> _EXERCISE INSTRUCTIONS_: The records below hold a stretch from the line with "tip are equal." through the line with "set. [cite: MochizukiFrdII2008, Def 3.1 (iii) p.24] -/"; return exactly those lines, ends included, and nothing more.

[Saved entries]
import Literature.AlgebraicGeometry.Frobenioids.ArchimedeanQuotientLiftingProofs
import Literature.AlgebraicGeometry.Frobenioids.ArchimedeanIsoSubanchorIsotropy
import Literature.AlgebraicGeometry.Frobenioids.ArchimedeanFrobeniusAmple
import Literature.AlgebraicGeometry.Frobenioids.ArchimedeanArcPowers
import Literature.AlgebraicGeometry.Frobenioids.CircleOpensSubarcs
import HarnessLib

/-!
# Frobenioids II, Proposition 3.5 (ii) «⇒»: the arrows out of a non-isotropic object of `C` — tools

Mochizuki, *The geometry of Frobenioids II: poly-Frobenioids*, Kyushu J. Math. **62** (2008) 401–460,
§3, Proposition 3.5 (ii) and its proof, kurims text p. 34 l. 46 – p. 35 l. 27
[cite: MochizukiFrdII2008, Prop 3.5 (ii) p.34]: "… `B_D` admits a morphism `B_D → C_D`, where `C_D` is an
RC-anchor … we conclude that it suffices to prove that `C` is an anchor of `F`, i.e., that the collection
of isomorphism classes of `^C F` arising from irreducible morphisms `C → C′` is finite. … `φ` is either a
pull-back morphism, an isometric pre-step, a co-angular pre-step …, or a prime-Frobenius morphism … the
finiteness … follows immediately from the fact that `C_D` is an anchor of `D[ℂ]` (respectively, from
Lemma 3.2, (v)) … from Lemma 3.2, (iii), (vii)."

PROOF-ONLY companion (abc-iut cell, layer L1, node `FrdII:Prop3.5(ii)`, sub-rows P35-L04/L05; seat
abc-iut-w4-d092), part 1: the explicit arrows of `C = C₀ ×_{D₀} D` (Example 3.3) out of an object `X` used
to sort the irreducible arrows `X → Y` into the printed kinds, over ANY functor `π : D → D₀` —

* regions: `A^{⊗d}` and `c · A` as angular regions (`exists_powRegion`, `exists_smulRegion`), regions are
  determined by their point sets (`AngularRegion.eq_of_carrier_eq`), every angular part has a power equal
  to `S¹` (`AngularRegion.exists_pow_dir_eq_univ`, Lemma 3.2 (v)), and the intermediate-arc fact of
  Lemma 3.2 (vi)(b) moved to `O_ℂ^×` (`NormOne.exists_strictly_between`);
* the pre-step `extHom : X → X_T` enlarging the region to `T ⊇ A_X` over the same base data, the
  Frobenius-type arrow `powHom : X → X^{(d)}` onto `A_X^{⊗d}`, and the "push-forward"
  `pushHom : X → X_h` along an arrow `h` of `D` into a complex object (same `C₀`-component);
* the factorisations `φ = powHom ≫ φ′` (`fac_pow`), `powHom = hull ≫ (𝟙, d, 1)` when `B^d = S¹`
  (`fac_hull_pow`), `φ = k ≫ liftMor` through the pull-back of `Y` along `φ_D` (`fac_lift`, with abc-iut-
  w4-d100's `QuotientLift.liftMor`), and for linear `φ` the pre-step factorisation `φ = extHom ≫ j`
  (`fac_ext`, `j` invertible when `φ_D` is);
* the key rigidity `extHom_irreducible_imp`: an IRREDUCIBLE region enlargement of a non-isotropic object is
  its isotropic hull (tips: an intermediate tip; angular parts: an intermediate arc, Lemma 3.2 (vi)(b)).

Part 2 (`ArchimedeanNonIsotropicAnchors.lean`) assembles the anchor theorem and Prop. 3.5 (ii) «⇒».
No new definitions of record (the `def`s here are explicit witnesses used only by the proofs); no statement
of the paper is strengthened; nothing here bears on [IUTchIII] Cor. 3.12.
-/

namespace Literature.AlgebraicGeometry.Frobenioids

open CategoryTheory Set
open scoped Pointwise

noncomputable section

universe v u

namespace ArchFrd

/-! ### Angular regions: determined by their point sets; powers; scalings -/

namespace AngularRegion

/-- Two angular regions of `ℂ^×` with the same angular part and tip are equal.
[cite: MochizukiFrdII2008, Def 3.1 (iii) p.24] -/
theorem ext' {A A' : AngularRegion ℂ} (hd : A.dir = A'.dir) (ht : A.tip = A'.tip) : A = A' := by
  cases A; cases A'; cases hd; cases ht; rfl

/-- The tip of an angular region is read off its point set. [cite: MochizukiFrdII2008, Def 3.1 (iii) p.24] -/
theorem tip_le_of_carrier_subset {A A' : AngularRegion ℂ} (h : A.carrier ⊆ A'.carrier) : A.tip ≤ A'.tip := by
  obtain ⟨z, hz⟩ := A.dir_nonempty
  have hm : (z : ℂˣ) * ofPosReal ℂ A.tip ∈ A'.carrier :=
    h ((A.coe_mul_ofPosReal_mem_carrier_iff z A.tip).2 ⟨hz, le_rfl⟩)
  exact ((A'.coe_mul_ofPosReal_mem_carrier_iff z A.tip).1 hm).2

> _OUTPUT BELOW_:
/-- Two angular regions of `ℂ^×` with the same angular part and tip are equal.
[cite: MochizukiFrdII2008, Def 3.1 (iii) p.24] -/
theorem ext' {A A' : AngularRegion ℂ} (hd : A.dir = A'.dir) (ht : A.tip = A'.tip) : A = A' := by
  cases A; cases A'; cases hd; cases ht; rfl

/-- The tip of an angular region is read off its point set. [cite: MochizukiFrdII2008, Def 3.1 (iii) p.24] -/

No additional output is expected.